A couple of weeks ago, I planted my bare root alders (Alnus glutinosa), serviceberry (Amelanchier canadensis), and american plum (Prunus americana.) My next plantings will be in the spring and I will finish the tree planting next fall (2015) with the apples. Here is a list of the trees and shrubs that I’ve ordered. I, initially, chose to graft the apples onto EMLA 7 semi-dwarfing rootstock; though, I am reconsidering. I may switch to EMLA 111 because it is supposed to be more adaptable to reduced drainage. The jujube are ordered as rootstock and scion wood which I will graft myself. I will, over time, plant annual and perennial herbaceous plants between and around the primary trees and shrubs. They will serve to support pollinators and beneficial insects, help build a deep and healthy soil, accumulate nutrients and fix nitrogen, and cover and protect the soil. Some of these plants will be very useful and delicious to humans as well! In fact, I expect that I will be planting my squash up on these berms next year while the trees are very small and when I need a vigorous ground cover.

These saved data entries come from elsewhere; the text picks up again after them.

import Summits.BirchSwinnertonDyer.BirchSwinnertonDyer.Theorems.AdditiveBranchIMCGordTwoRankZeroOffCaseOneTwistOddRowClosedKolyvagin
import Summits.BirchSwinnertonDyer.BirchSwinnertonDyer.Theorems.AdditiveBranchIMCGordTwoRankZeroOffCaseOneThreeFieldRowBSDp
import HarnessLib

/-!
# Line `three_field_road` (crux `GordTwoRankZeroOffCaseOne`, stmt-BirchSwinnertonDyer-19357) — THE BOOKING DOOR ON THE ODD-TWIST-TYPE SUB-ROW:
# `BSD(E,p)` from the same fourteen printed names, for curves with additive primes `ℓ ≠ p` odd and of quadratic-twist type (LEAD g13)

Sequel of `AdditiveBranchIMCGordTwoRankZeroOffCaseOneThreeFieldRowBSDp.lean` (p749350, LEAD g12: the door on the three-field sub-row, «`E`
semistable outside `p`»). The line's lower half now holds on the larger ODD-TWIST-TYPE sub-row (skeleton v34;
`TwistOddRowClosedKolyvagin.missingLowerBoundAt_rankZero_of_twistOdd_twelveFacts_kolyvagin`: `p ≥ 5`, `ρ̄` onto, no additive reduction above
`2`, every odd additive prime of quadratic-twist type, a Wan prime, `p ∤ ∏ c_ℓ`), and the upper-half glue
`ThreeFieldRowBSDp.bsdp_rankZero_of_cellGordTwo_of_surj_of_lower` (Kato 17.4 (3) component reading + Delbourgo Prop. 4, b2b kernel) never read the
semistability clause. Hence the door widens with the line:

* `bsdp_rankZero_of_twistOddRow_fourteenFacts` — `BSD(E,p)` on the odd-twist-type sub-row from the fourteen names (Kato component reading,
  Delbourgo Prop. 4, and the line's twelve with the Castella–Liu–Wan pair in the semistable-twist reading);
* `bsdp_rankZero_of_twistOddRow_fourteenFacts_katoHalf` — the same keyed on the cell's Kato–Wuthrich half-eigen name.

Decidable binders for the booking desk: `r_an = 0`; `CellGordTwo`; `5 ≤ p`; `Surj`; «`E` has no additive prime `2`» and «at every odd
additive prime `ℓ` (incl. `p`), `E^{(ℓ*)}` is not additive at `ℓ`» (Kodaira `I₀*`/`Iₙ*` at `ℓ ≥ 5`; at `3`: `v₃(N) = 2` with `E^{(−3)}`
semistable); a Wan prime `q` (`q ≠ p, 2`, non-split multiplicative, `p ∤ v_q(Δ_min)`); `p ∤ ∏ c_ℓ`. THEOREMS ONLY; nothing is booked by this
file; the crux stays OPEN; BSD is proved for no curve beyond print by any of this.
References: [Kato2004Asterisque] Thm. 17.4 (3) p. 273; [Delbourgo1998] Prop. 4 p. 144; [Kolyvagin1990] Thm. A; [SkinnerUrban2014] Thm. 2 (a);
[CastellaLiuWan2022] Thm. 8.2.1; [Wuthrich2014] Thm. 3.
-/

set_option linter.dupNamespace false
set_option autoImplicit false

noncomputable section

open scoped Classical

open NumberField IsDedekindDomain Rat.HeightOneSpectrum
open WeierstrassCurve Literature.NumberTheory.EllipticCurves
  Literature.NumberTheory.EllipticCurves.ModularForms
  Literature.NumberTheory.EllipticCurves.Rank1Residual
  Literature.NumberTheory.EllipticCurves.Rank1Residual.Typed

open Summit.BirchSwinnertonDyer.Rank1Residual
open Summit.BirchSwinnertonDyer.Rank1Residual.Additive
open Summit.BirchSwinnertonDyer.BirchSwinnertonDyer.Theorems
open ThreeFieldRoadSupply
open Summit.BirchSwinnertonDyer.BirchSwinnertonDyer.Theses.AdditiveBranchIMC

namespace Summit.BirchSwinnertonDyer.BirchSwinnertonDyer.Theorems.TwistOddRowBSDp

/-- **`BSD(E,p)` ON THE ODD-TWIST-TYPE SUB-ROW FROM FOURTEEN PRINTED THEOREMS BY NAME.** For every globally minimal elliptic `E/ℚ` of analytic
rank `0` and every prime `p` with `(E, p)` on cell (G-ord, `e = 2`), `p ≥ 5`, `ρ̄_{E,p}` onto, NO additive reduction above `2`, every ODD
additive prime of quadratic-twist type, a Wan prime `q` and `p ∤ ∏ c_ℓ(E)`: `BSDp W p`, GIVEN Kato 2004 Thm. 17.4 (3) (component reading),
Delbourgo 1998 Prop. 4, Bump–Friedberg–Hoffstein 1990 (i), Kolyvagin 1990 Thm. A, a modular parametrisation, Skinner–Urban 2014 Thm. 2 (a),
Cai–Shu–Tian 2014 Thm. 1.1 (ring class), Mazur 1978 Cor. 4.1, Hsieh 2014 Thm. B, Liu–Zhang–Zhang 2018, Hoffstein–Luo 1997, the Eichler–Shimura
relation, Castella–Liu–Wan 2022 Thm. 8.2.1 and §6.1 (semistable-twist reading). Upper half: `ThreeFieldRowBSDp.bsdp_rankZero_of_cellGordTwo_of_surj_of_lower`;
lower half: `TwistOddRowClosedKolyvagin.missingLowerBoundAt_rankZero_of_twistOdd_twelveFacts_kolyvagin`.
[cite: Kato2004Asterisque, Thm. 17.4 (3) (p. 273)] [cite: Delbourgo1998, Prop. 4 (p. 144)] [cite: Kolyvagin1990, Thm. A]
[cite: SkinnerUrban2014, Thm. 2 (a)] [cite: CastellaLiuWan2022, Thm. 8.2.1 (p. 85) (Forum Math. Sigma 10 (2022) e110)] -/
theorem bsdp_rankZero_of_twistOddRow_fourteenFacts
    (hK : Kato2004.charIdeal_dvd_padicLFunctionBranch_component_of_surjective)
    (hDel : Delbourgo1998.prop4_rankZero_pow_dvd_constantCoeff)
    (hBFH : bumpFriedbergHoffstein_exists_heegnerField_split_twist_simpleZero)
    (hKo : ∀ (N : ℕ) [NeZero N] (W : WeierstrassCurve ℚ) (K : Type) [Field K] [NumberField K], kolyvagin N W K)
    (hmodP : nonempty_modularParametrizationData) (hSU : padicValRat_bsd_rank_zero)
    (hCSTrc : CaiShuTian2014.thm11_ringClassChar) (hMaz : mazur_not_dvd_maninConstant_of_odd)
    (hB : Hsieh2014.thmB_exists_isHsiehLFunction_coeff_norm_eq_one_unrPeriod_ramifiedSteinberg)
    (hLZZ : LiuZhangZhang2018.thm151_thm153_modularCurve_heegnerVector_additive_ramifiedSteinberg)
    (hHL : HoffsteinLuo1997_exists_twist_L_one_ne_zero)
    (hES : ModularForms.eichlerShimuraRelation_heckeNeighbour)
    (h821 : CastellaLiuWan2022.thm821_XGr₂_charIdeal_mul_le_awayFromCyc_semistableTwist)
    (h61 : CastellaLiuWan2022.sec61_exists_isCastellaLiuWanLFunction₂_semistableTwist)
    (W : WeierstrassCurve ℚ) [W.IsElliptic] [W.IsGloballyMinimal] (p : ℕ) [Fact p.Prime]
    (hr : W.analyticRank = 0) (hcell : N10.CellGordTwo W p) (hp5 : 5 ≤ p) (hsurj : Surj W p)
    (h2 : ∀ v : HeightOneSpectrum ℤ, W.HasAdditiveReductionAt v → 2 < ringChar (ℤ ⧸ v.asIdeal))
    (htt : ∀ r : Nat.Primes, (r : ℕ) ≠ 2 → W.HasAdditiveReductionAt ((primesEquiv (R := ℤ)).symm r) →
      ¬ (W.quadraticTwist (((-1 : ℤ) ^ ((r : ℕ) / 2) * r : ℤ) : ℚ)).HasAdditiveReductionAt
        ((primesEquiv (R := ℤ)).symm r))
    {q : ℕ} [Fact q.Prime] (hWan : WanPrime W p q) (htam : ¬ p ∣ W.tamagawaProduct) : BSDp W p :=
  ThreeFieldRowBSDp.bsdp_rankZero_of_cellGordTwo_of_surj_of_lower hK hDel
    (ExplicitGrossZagierTrivialChar.rank_eq_analyticRank_of_analyticRank_le_one_of_kolyvagin hmodP hHL hBFH hCSTrc hKo) hmodP W p
    hp5 hr hcell hsurj
    (TwistOddRowClosedKolyvagin.missingLowerBoundAt_rankZero_of_twistOdd_twelveFacts_kolyvagin hBFH hKo hmodP hSU hCSTrc hMaz hB hLZZ
      hHL hES h821 h61 W p hr hcell hp5 hsurj h2 htt hWan htam)

/-- **The same door keyed on the cell's Kato–Wuthrich half-eigen name** (`Wuthrich2014.kato_halfEigenCharIdeal_dvd_cyclotomicPrime_of_surjective`;
the component reading follows in the tree, `Kato2004.charIdeal_dvd_padicLFunctionBranch_component_of_surjective_of_half`).
[cite: Kato2004Asterisque, Thm. 17.4 (3) (p. 273)] [cite: Wuthrich2014, Thm. 3 and §3 (pp. 383–390)] [cite: Delbourgo1998, Prop. 4 (p. 144)] -/
theorem bsdp_rankZero_of_twistOddRow_fourteenFacts_katoHalf
    (hWu : Wuthrich2014.kato_halfEigenCharIdeal_dvd_cyclotomicPrime_of_surjective)
    (hDel : Delbourgo1998.prop4_rankZero_pow_dvd_constantCoeff)
    (hBFH : bumpFriedbergHoffstein_exists_heegnerField_split_twist_simpleZero)
    (hKo : ∀ (N : ℕ) [NeZero N] (W : WeierstrassCurve ℚ) (K : Type) [Field K] [NumberField K], kolyvagin N W K)
    (hmodP : nonempty_modularParametrizationData) (hSU : padicValRat_bsd_rank_zero)
    (hCSTrc : CaiShuTian2014.thm11_ringClassChar) (hMaz : mazur_not_dvd_maninConstant_of_odd)
    (hB : Hsieh2014.thmB_exists_isHsiehLFunction_coeff_norm_eq_one_unrPeriod_ramifiedSteinberg)
    (hLZZ : LiuZhangZhang2018.thm151_thm153_modularCurve_heegnerVector_additive_ramifiedSteinberg)
    (hHL : HoffsteinLuo1997_exists_twist_L_one_ne_zero)
    (hES : ModularForms.eichlerShimuraRelation_heckeNeighbour)
    (h821 : CastellaLiuWan2022.thm821_XGr₂_charIdeal_mul_le_awayFromCyc_semistableTwist)
    (h61 : CastellaLiuWan2022.sec61_exists_isCastellaLiuWanLFunction₂_semistableTwist)
    (W : WeierstrassCurve ℚ) [W.IsElliptic] [W.IsGloballyMinimal] (p : ℕ) [Fact p.Prime]
    (hr : W.analyticRank = 0) (hcell : N10.CellGordTwo W p) (hp5 : 5 ≤ p) (hsurj : Surj W p)
    (h2 : ∀ v : HeightOneSpectrum ℤ, W.HasAdditiveReductionAt v → 2 < ringChar (ℤ ⧸ v.asIdeal))
    (htt : ∀ r : Nat.Primes, (r : ℕ) ≠ 2 → W.HasAdditiveReductionAt ((primesEquiv (R := ℤ)).symm r) →
      ¬ (W.quadraticTwist (((-1 : ℤ) ^ ((r : ℕ) / 2) * r : ℤ) : ℚ)).HasAdditiveReductionAt
        ((primesEquiv (R := ℤ)).symm r))
    {q : ℕ} [Fact q.Prime] (hWan : WanPrime W p q) (htam : ¬ p ∣ W.tamagawaProduct) : BSDp W p :=
  bsdp_rankZero_of_twistOddRow_fourteenFacts (Kato2004.charIdeal_dvd_padicLFunctionBranch_component_of_surjective_of_half hWu)
    hDel hBFH hKo hmodP hSU hCSTrc hMaz hB hLZZ hHL hES h821 h61 W p hr hcell hp5 hsurj h2 htt hWan htam

end Summit.BirchSwinnertonDyer.BirchSwinnertonDyer.Theorems.TwistOddRowBSDp

end
import Literature.FieldTheory.FunctionField.RationalAffineFixingGroup
import Mathlib.RingTheory.IntegralDomain
import HarnessLib

/-!
# All maximal chains of subgroups of `AGL(1,p)` have the same length, hence for `q = p` prime ALL complete
# decompositions of `P_p = (x^p − x)^{p−1}` have length `Ω(p−1) + 1`; Corollary 25: `P_q` has complete decompositions
# of different lengths iff `q` is not prime (Gutierrez–Sevilla 2006, Thm 24, Cor. 25)

Topic `Literature/FieldTheory/FunctionField`; namespace `Literature.FieldTheory.FunctionField`.  Lane
`lit-hodgefound` (Track 2 foundations library), seat p01 gen 28, row g28-#12 — second half of the Thm 24 programme,
sequel BY IMPORT of g28-#11 `RationalAffineFixingGroup` (`G(P_q) = {u ↦ au + b}`, `|G(P_q)| = q(q−1)`,
`Fix(G(P_q)) = K(P_q)`, `algebraMap_affine_eq_iff`), g28-#6 (`gutierrezSevilla_saturatedChains_exact`,
`mem_rootSet_X_pow_sub_X_iff`, `ratFunc_algEquiv_apply_algebraMap`), g26-#3 (Galois correspondence
`fixedField_fixingSubgroup_of_le`, `fixingSubgroup_fixedField_of_le`, `algEquiv_ext_of_apply_X_eq`) and Mathlib
(`isCyclic_subgroup_units`: finite subgroups of `Kˣ` are cyclic; `card_nthRoots`; `Subgroup.index_ker`,
`Subgroup.relIndex_sup_right`, `Subgroup.eq_bot_or_eq_top_of_prime_card`, `ArithmeticFunction.cardFactors_mul`).
THEOREMS ONLY (no definition, no named fact, no instance, no notation; D-0014/D-0026, net Literature debt 0).

## Source, VERBATIM (J. Gutierrez, D. Sevilla [GutierrezSevilla2006], held `paper:arxiv-0803.3976`, p0006–p0007)

«As there is a bijection between the subgroups of `Γ₀` and the components of `(x^q − x)^{q−1}` on the right, we
will study those subgroups in order to determine whether this polynomial has complete decompositions of different
length when `q` is prime. Definition 22. `H₀ = {x + b : b ∈ 𝔽_q}`. Lemma 23. `Γ₀` is the semidirect product of `H₀`
and `{ax : a ∈ 𝔽_q^*}`. Let `G` be a subgroup of `Γ₀`. As `H₀` has prime order, we have two cases:
• `G ∩ H₀ = H₀`. Then `H₀ ⊆ G`. […] `G₀ = {a ∈ 𝔽_q^* : ax ∈ G} < 𝔽_q^*`. But `𝔽_q^*` is cyclic of order `q − 1`, thus
`G₀` is cyclic of order `m | q − 1`. In this case, `G = H₀ ⋊ G₀ ≅ C_q ⋊ C_m`.
• `G ∩ H₀ = {x}`. Then for every `a ∈ G₀` there exists exactly one `b ∈ 𝔽_q` such that `ax + b ∈ G` […] As `G₀` is
cyclic, we have that `G` is generated by some `a₀x + b₀` […].
Theorem 24. If `q` is prime, then all the maximal chains of subgroups of `Γ₀(𝔽_q)` have the same length.
Proof. Let `G₀ = {x} < G₁ < … < G_n = Γ₀(𝔽_q)` be a maximal chain. Let `i` be such that `G_{i−1} ∩ H₀ = {x}` and
for all `j ≥ i`, `H₀ ⊆ G_j`. For each `j ≥ i` there exists a cyclic group `C_i` of order `m_i` with `m_i | q − 1` such
that `G_i = H₀ ⋊ C_i`. Thus, the numbers `m_i, m_{i+1}, …, m_n` are a maximal chain of divisors of `q − 1` greater or
equal than `m_i`. On the other hand, `G_{i−1}` must be a cyclic group of order `m_i`, therefore the orders of
`G_1, …, G_{i−1}` are a maximal chain of divisors of `m_i`. Therefore, the length of the chain `G₀, …, G_n` is equal to
the number of prime factors in a complete factorization of `q − 1` plus two. □
Corollary 25. The polynomial `(x^q − x)^{q−1} ∈ 𝔽_q[x]` has maximal decomposition chains of different lengths iff
`q` is not prime.»

## What is formalised (`K` a field; from §3 on `char K = p` prime; «length» of a chain `E₀ ⋖ ⋯ ⋖ E_k` = `k` = the
## number of indecomposable components, so GS's «number of prime factors of `q − 1` plus two» groups = `Ω(p−1)+1` steps)

* §1 THE CYCLIC COVERING LEMMA: `finite_units_pow_eq_one` (at most `n` units with `x^n = 1`),
  **`exists_prime_card_eq_mul_of_covBy_units`** (for finite subgroups `A₂ < A₁ ≤ Kˣ` with no subgroup strictly
  between, `|A₁| = ℓ·|A₂|`, `ℓ` prime — `A₁` is cyclic and a composite index `e₁e₂` would put the
  `|A₂|e₁`-torsion strictly in between).
* §2 THE AFFINE COUNT: `card_eq_card_ker_subgroupOf_mul_card_map` (`|H| = |H ∩ ker| · |f(H)|`),
  `map_comap_inf_eq_of_le`, **`exists_prime_card_eq_mul_of_covBy_of_ker`** — for a homomorphism `f : G → Kˣ` from a
  finite group whose kernel has prime order `p`, every covering `H₂ ⋖ H₁` among the subgroups of `G` has prime index
  (GS's two cases «`G ∩ H₀ = H₀`» / «`G ∩ H₀ = {x}`» and the passage between them).
* §3 (`char K = p`): `algEquiv_mul_apply_X_affine` (composition of affine substitutions),
  `ncard_rootSet_X_pow_char_sub_X` (`x^p − x` has the `p` roots `0, …, p−1` in `K`),
  **`exists_monoidHom_fixingSubgroup_P`** (the character `σ_{a,b} ↦ a` on `G(P_p) = Γ₀` with kernel `H₀` of order
  `p` — Lemma 23), **`P_prime_chain_length`** — THEOREM 24 IN THE LÜROTH LATTICE: every complete decomposition of
  `P_p` over any field of characteristic `p` has length `Ω(p−1) + 1`, and **`gutierrezSevilla_corollary_25`** —
  COROLLARY 25 as an iff (for `q = p^m`, `𝔽_q ⊆ K`: complete decompositions of different lengths exist iff `m ≥ 2`).

## Honest deviations

GS argue inside `Γ₀(𝔽_q) ≅ 𝔽_q ⋊ 𝔽_q^*`; here the group is `G(P_p) ≤ Aut_K K(u)` (identified with `Γ₀` in g28-#11),
the semidirect-product description is replaced by the character `σ ↦ a` with kernel of order `p`, and «maximal
chains of subgroups have the same length» is proved in the sharper local form «every covering step has prime index»
(so the common length is `Ω(|Γ₀|) = Ω(p(p−1))`).  `q` prime only (as in Thm 24); `K` any field of characteristic `p`.

## References
* [GutierrezSevilla2006] J. Gutierrez, D. Sevilla, *On Ritt's decomposition theorem in the case of finite fields*,
  Finite Fields Appl. 12 (2006) 403–412, §3 Definition 22, Lemma 23, Theorem 24, Corollary 25.
-/

open Polynomial IntermediateField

Stefan, recommends a special type of training for fruit trees which limits, greatly, the need for annual pruning. He finds that when branches are trained below horizontal; vigorous upward growth is avoided and more fruiting is promoted. This technique may prove to be very useful. I came into some interesting information about growing orchard fruit in silty loam soils as we have. Eliza Greenman suggests in her article that, in our type of soil and humid climate (she describes a humid Virginia climate), the fertility and moisture held in contoured swales can encourage a lot of vigor, too much vegetative growth and fewer fruit. Very interesting! We’ll see!

The next step before spring planting is to get the fencing in. We have deer and they will, certainly, kill off the young trees. I have decided to install a 3-d fence.

I am a beginner. It is exciting to move from reading about something to applying that knowledge. There are many confusing moments and mistakes seem inevitable. Happily, I’ve got these visions of plums and apples and sea berries and jujubes and peaches and persimmons dancing in my head. We are going to grow an orchard!

Addendum: After some correspondence with Big Horse Creek Farm (the farm that will be supplying my apple trees), I’ve decided to go with MM.111 rootstock. They have been very helpful and I look forward to planting the apple trees in fall, 2015.